Our date should be between May 2019 and June 2020, clearly we have some wrong dates.

**[2.10]** Print all the rows with dates after June 2020

In [31]:
# Placeholder for student's code

In [32]:
# Solution
df_cleaned[df_cleaned['date'] > '2020-06-30']

Unnamed: 0,date,min_temperature_c,max_temperature_c,rainfall_mm,evaporation_mm,sunshine_hours,max_wind_speed_kmh,max_pressure_hpa,rain_today,rain_tomorrow
325,2120-03-16,15.9,22.3,12.6,3.4,3.3,48.0,1025.4,1,1


The data seem correct except for the date. Maybe the year was entered incorrectly and it should refer to "2020-03-16". Let's see if this date does exist

**[2.11]** Print all the rows with dates equal to '2020-03-16'

In [33]:
# Placeholder for student's code

In [34]:
# Solution
df_cleaned[df_cleaned['date'] == '2020-03-16']

Unnamed: 0,date,min_temperature_c,max_temperature_c,rainfall_mm,evaporation_mm,sunshine_hours,max_wind_speed_kmh,max_pressure_hpa,rain_today,rain_tomorrow


There is no data for "2020-03-16", we can assume "2120-03-16" is actually referring to this date.

**[2.12]** Replace '2021-03-16' by '2020-03-16' in the dataframe

In [35]:
# Placeholder for student's code

In [36]:
# Solution
df_cleaned['date'].replace({'2120-03-16': '2020-03-16'}, inplace=True)

**[2.13]** Remove all observation with missing values:

In [37]:
# Placeholder for student's code

In [38]:
# Solution
df_cleaned.dropna(how='any', inplace=True)

## 3. Data Splitting

Note: If you are stuck in previous steps, you can dowload the content of df_cleaned here: https://raw.githubusercontent.com/aso-uts/labs_datasets/main/36106-mlaa/lab04/ex1/df_cleaned.csv


**[3.1]** Sort the dataframe in ascending order using the `date` column

In [39]:
# Placeholder for student's code

In [40]:
# Solution
df_cleaned.sort_values(['date'], inplace=True)

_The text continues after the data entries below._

/-- `det !![4,0,0;0,0,2m;0,2m,0] = −16 m²`. [cite: WeilBNT1967, Ch. II §1] -/
theorem gram_ternary_det (m : F') : (!![(4 : F'), 0, 0; 0, 0, 2 * m; 0, 2 * m, 0]).det = -(16 * m ^ 2) := by
  rw [Matrix.det_fin_three]
  simp only [Matrix.of_apply, Matrix.cons_val', Matrix.cons_val_zero, Matrix.cons_val_one, Matrix.cons_val_two, Matrix.tail_cons,
    Matrix.empty_val', Matrix.cons_val_fin_one, Matrix.head_cons, Matrix.head_fin_const]
  ring

/-- `det !![4,0,0;0,0,2m;0,2m,0] ≠ 0` when `m ≠ 0` and `2 ≠ 0`. [cite: WeilBNT1967, Ch. II §1] -/
theorem gram_ternary_det_ne_zero {m : F'} (hm : m ≠ 0) (h2 : (2 : F') ≠ 0) : (!![(4 : F'), 0, 0; 0, 0, 2 * m; 0, 2 * m, 0]).det ≠ 0 := by
  rw [gram_ternary_det]
  have h16 : (16 : F') ≠ 0 := by
    have : (16 : F') = 2 ^ 4 := by norm_num
    rw [this]; exact pow_ne_zero 4 h2
  exact neg_ne_zero.2 (mul_ne_zero h16 (pow_ne_zero 2 hm))

/-- `y ⬝ᵥ !![4,0,0;0,0,2m;0,2m,0] *ᵥ y = 4(y₀² + m(y₁y₂))`. [cite: WeilBNT1967, Ch. II §1] -/
theorem dotProduct_gram_ternary (m : F') (y : Fin 3 → F') :
    y ⬝ᵥ !![(4 : F'), 0, 0; 0, 0, 2 * m; 0, 2 * m, 0] *ᵥ y = 4 * (y 0 ^ 2 + m * (y 1 * y 2)) := by
  simp only [Matrix.mulVec, dotProduct, Fin.sum_univ_three, Matrix.of_apply, Matrix.cons_val', Matrix.cons_val_zero, Matrix.cons_val_one,
    Matrix.cons_val_two, Matrix.tail_cons, Matrix.empty_val', Matrix.cons_val_fin_one, Matrix.head_cons, Matrix.head_fin_const]
  ring

end Ternary

section Integrand

variable {K : Type*} [Field K] [ValuativeRel K] [TopologicalSpace K] [IsNonarchimedeanLocalField K]
  {F' : Type*} [Field F'] [ValuativeRel F'] [TopologicalSpace F'] [IsNonarchimedeanLocalField F']

/-- **The integrand in coordinates**: if `↑(Φ a) = !![ι a₀ + lam·ι a₁, lam·ι a₂; lam·ι a₃, −ι a₀ + lam·ι a₁]`, `lam² = ι m` and `‖ι y‖_K = ‖y‖_{F′}²`, then
`(√√‖disc χ_{Φ a}‖_K)⁻¹ = ‖4(a₀² + m a₂a₃)‖_{F′}^{−1∕2}` (§1 + the `√√ ↦ rpow` docking ★ `coe_sqrt_sqrt_inv_eq_rpow_neg_half_of_eq_sq`).
[cite: WeilBNT1967, Ch. I §2 Cor. 3 of Thm. 3] [cite: HarishChandra1970, Part VII §7] -/
theorem etaInv_coords_eq (ι : F' →+* K) (hιn : ∀ y : F', normAbs K (ι y) = normAbs F' y ^ 2) (lam : Kˣ) {m : F'} (hm : ι m = (lam : K) ^ 2)
    {𝔲 : AddSubgroup (Matrix (Fin 2) (Fin 2) K)} (Φ : (Fin 4 → F') ≃ₜ+ ↥𝔲)
    (hΦ : ∀ a : Fin 4 → F', ((Φ a : ↥𝔲) : Matrix (Fin 2) (Fin 2) K) =
      !![ι (a 0) + (lam : K) * ι (a 1), (lam : K) * ι (a 2); (lam : K) * ι (a 3), -ι (a 0) + (lam : K) * ι (a 1)])
    (a : Fin 4 → F') :
    ((NNReal.sqrt (NNReal.sqrt (normAbs K (Matrix.charpoly ((Φ a : ↥𝔲) : Matrix (Fin 2) (Fin 2) K)).discr)) : ℝ≥0∞))⁻¹ =
      ((normAbs F' (4 * (a 0 ^ 2 + m * (a 2 * a 3))) : ℝ≥0∞)) ^ (-(1 / 2 : ℝ)) := by
  rw [hΦ a, discr_charpoly_two_of_entries ι lam hm]
  exact coe_sqrt_sqrt_inv_eq_rpow_neg_half_of_eq_sq (hιn _)

end Integrand

/-! ## §4 The centre coordinate is idle: product chart, and THE HEAD -/

section Head

/-- **The product chart separating the centre coordinate**: `e : F′ × (Fin 3 → F′) ≃ₜ+ (Fin 4 → F′)`, `e (z, y) = (y₀, z, y₁, y₂)` (so that the integrand of §3, which does not
involve the coordinate of index `1`, factors through the second projection). [cite: Folland1999, §2.5 Thm. 2.37] -/
theorem exists_prodChart_four (F' : Type*) [AddCommGroup F'] [TopologicalSpace F'] [IsTopologicalAddGroup F'] :
    ∃ e : F' × (Fin 3 → F') ≃ₜ+ (Fin 4 → F'), ∀ (z : F') (y : Fin 3 → F'), e (z, y) = ![y 0, z, y 1, y 2] := by
  let e : F' × (Fin 3 → F') ≃ₜ+ (Fin 4 → F') :=
    { toFun := fun p => ![p.2 0, p.1, p.2 1, p.2 2]
      invFun := fun c => (c 1, ![c 0, c 2, c 3])
      left_inv := fun p => by
        obtain ⟨z, y⟩ := p
        refine Prod.ext rfl ?_
        funext k
        fin_cases k <;> rfl
      right_inv := fun c => by
        funext k
        fin_cases k <;> rfl
      map_add' := fun p q => by
        funext k
        fin_cases k <;> rfl
      continuous_toFun := by
        refine continuous_pi fun k => ?_
        fin_cases k <;>
          simp only [Fin.isValue, Fin.mk_zero, Fin.mk_one, Fin.reduceFinMk, Matrix.cons_val_zero, Matrix.cons_val_one, Matrix.cons_val_two,
            Matrix.cons_val_three, Matrix.tail_cons, Matrix.head_cons] <;>
          fun_prop
      continuous_invFun := by
        refine (continuous_apply 1).prodMk (continuous_pi fun k => ?_)
        fin_cases k <;>
          simp only [Fin.isValue, Fin.mk_zero, Fin.mk_one, Fin.reduceFinMk, Matrix.cons_val_zero, Matrix.cons_val_one, Matrix.cons_val_two,
            Matrix.tail_cons, Matrix.head_cons] <;>
          fun_prop }
  exact ⟨e, fun z y => rfl⟩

**[3.2]** Extract the target variable into a variable called `y`

In [41]:
# Placeholder for student's code

In [42]:
# Solution
y = df_cleaned.pop('rain_tomorrow')

**[3.3]** Create a variable called `X` that contains all the variables

In [43]:
# Placeholder for student's code

In [44]:
# Solution
X = df_cleaned

**[3.4]** Create a variable called `one_fifth` that will contain the number of rows that corresponds to 20% of the dataframe. Round it to the closest integer.

In [45]:
# Placeholder for student's code

In [46]:
# Solution
one_fifth = round(len(X) / 5)
one_fifth

80

**[3.5]** Create `X_train` and `y_train` that will contain the first 60% of the original dataframe

In [47]:
# Placeholder for student's code

In [48]:
# Solution
X_train = X[: one_fifth * 3]
y_train = y[: one_fifth * 3]

**[3.6]** Create `X_val`, `y_val`, `X_test` and `y_test` that will respectively contain the next 20% and the remaining 20% of the original dataframe

In [49]:
# Placeholder for student's code

In [50]:
# Solution
X_val = X[one_fifth * 3: one_fifth * 4]
y_val = y[one_fifth * 3: one_fifth * 4]

X_test = X[one_fifth * 4:]
y_test = y[one_fifth * 4:]

**[3.7]** Drop the `date` column from the different sets

In [51]:
# Placeholder for student's code

In [52]:
# Solution
X_train.drop(['date'], axis=1, inplace=True)
X_val.drop(['date'], axis=1, inplace=True)
X_test.drop(['date'], axis=1, inplace=True)

## 4. Assess Baseline Model

**[4.1]** Import the DummyClassifier module from sklearn

In [53]:
# Placeholder for student's code

In [54]:
# Solution
from sklearn.dummy import DummyClassifier

**[4.2]** Instantiate the Dummy class into a variable called `base_clf` and fit it on the training set it

In [55]:
# Placeholder for student's code

In [56]:
# Solution
base_clf = DummyClassifier(strategy='most_frequent')
base_clf.fit(X_train, y_train)

**[4.3]** Import the accuracy score from sklearn

In [57]:
# Placeholder for student's code

In [58]:
# Solution
from sklearn.metrics import accuracy_score

**[4.4]** Display the accuracy score of this baseline model using the training set

In [59]:
# Placeholder for student's code

In [60]:
# Solution
y_preds = base_clf.predict(X_train)
accuracy_score(y_train, y_preds)

0.7583333333333333

## 5. Train SVM Classifier

**[5.1]** Import SVC from sklearn.svm

In [61]:
# Placeholder for student's code

In [62]:
# Solution
from sklearn.svm import SVC

**[5.2]** Instantiate our model



In [63]:
# Placeholder for student's code

In [64]:
# Solution
svc = SVC()

**[5.3]** Fit our model with the training data

In [65]:
# Placeholder for student's code

In [66]:
# Solution
svc.fit(X_train, y_train)

**[5.4]** Use the trained model to predict the outcome on `X_train` and save them into `y_preds`

In [67]:
# Placeholder for student's code

In [68]:
# Solution
y_train_preds = svc.predict(X_train)

**[5.5]** Display the accuracy score for the training set

In [69]:
# Placeholder for student's code

In [70]:
# Solution
accuracy_score(y_train, y_train_preds)

0.7583333333333333

**[5.6]** Display the accuracy score for the validation set

In [71]:
# Placeholder for student's code

In [72]:
# Solution
y_val_preds = svc.predict(X_val)
accuracy_score(y_val, y_val_preds)

0.4125